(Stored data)
--- --- ---

omit [InnerProductSpace ℝ E] [FiniteDimensional ℝ E] [MeasurableSpace E] [BorelSpace E] in
/-- A function vanishing near a point has time derivative zero there and its time line has
derivative zero. [folklore] -/
theorem hasDerivAt_zero_of_notMem_tsupport [NormedSpace ℝ E] {a : ℝ → E → F} {t : ℝ} {x : E}
    (h : (t, x) ∉ tsupport (uncurry a)) : HasDerivAt (fun s => a s x) 0 t := by
  have h1 : uncurry a =ᶠ[𝓝 (t, x)] 0 := notMem_tsupport_iff_eventuallyEq.1 h
  have h2 : (fun s => a s x) =ᶠ[𝓝 t] fun _ => (0 : F) :=
    ((Continuous.prodMk_left x).continuousAt.eventually h1).mono fun s hs => hs
  exact (hasDerivAt_const t (0 : F)).congr_of_eventuallyEq h2

omit [NormedSpace ℝ F] in
/-- **Gluing continuity**: a function continuous on an open set `O` and vanishing off a closed
set `K ⊆ O` is continuous everywhere. [folklore] -/
theorem continuous_of_continuousOn_of_eq_zero {X : Type*}
    [TopologicalSpace X] {G : X → F} {O K : Set X} (hO : IsOpen O) (hK : IsClosed K)
    (hKO : K ⊆ O) (hG : ContinuousOn G O) (h0 : ∀ z ∉ K, G z = 0) : Continuous G := by
  refine continuous_iff_continuousAt.2 fun z => ?_
  by_cases hz : z ∈ O
  · exact hG.continuousAt (hO.mem_nhds hz)
  · have hzK : z ∉ K := fun h => hz (hKO h)
    have hev : G =ᶠ[𝓝 z] fun _ => 0 := by
      filter_upwards [hK.isOpen_compl.mem_nhds hzK] with w hw using h0 w hw
    exact (continuousAt_const.congr hev.symm)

--- --- ---

Task requirements: Where a line above holds the string "uncurry", copy that line.

Written answer:
    (h : (t, x) ∉ tsupport (uncurry a)) : HasDerivAt (fun s => a s x) 0 t := by
  have h1 : uncurry a =ᶠ[𝓝 (t, x)] 0 := notMem_tsupport_iff_eventuallyEq.1 h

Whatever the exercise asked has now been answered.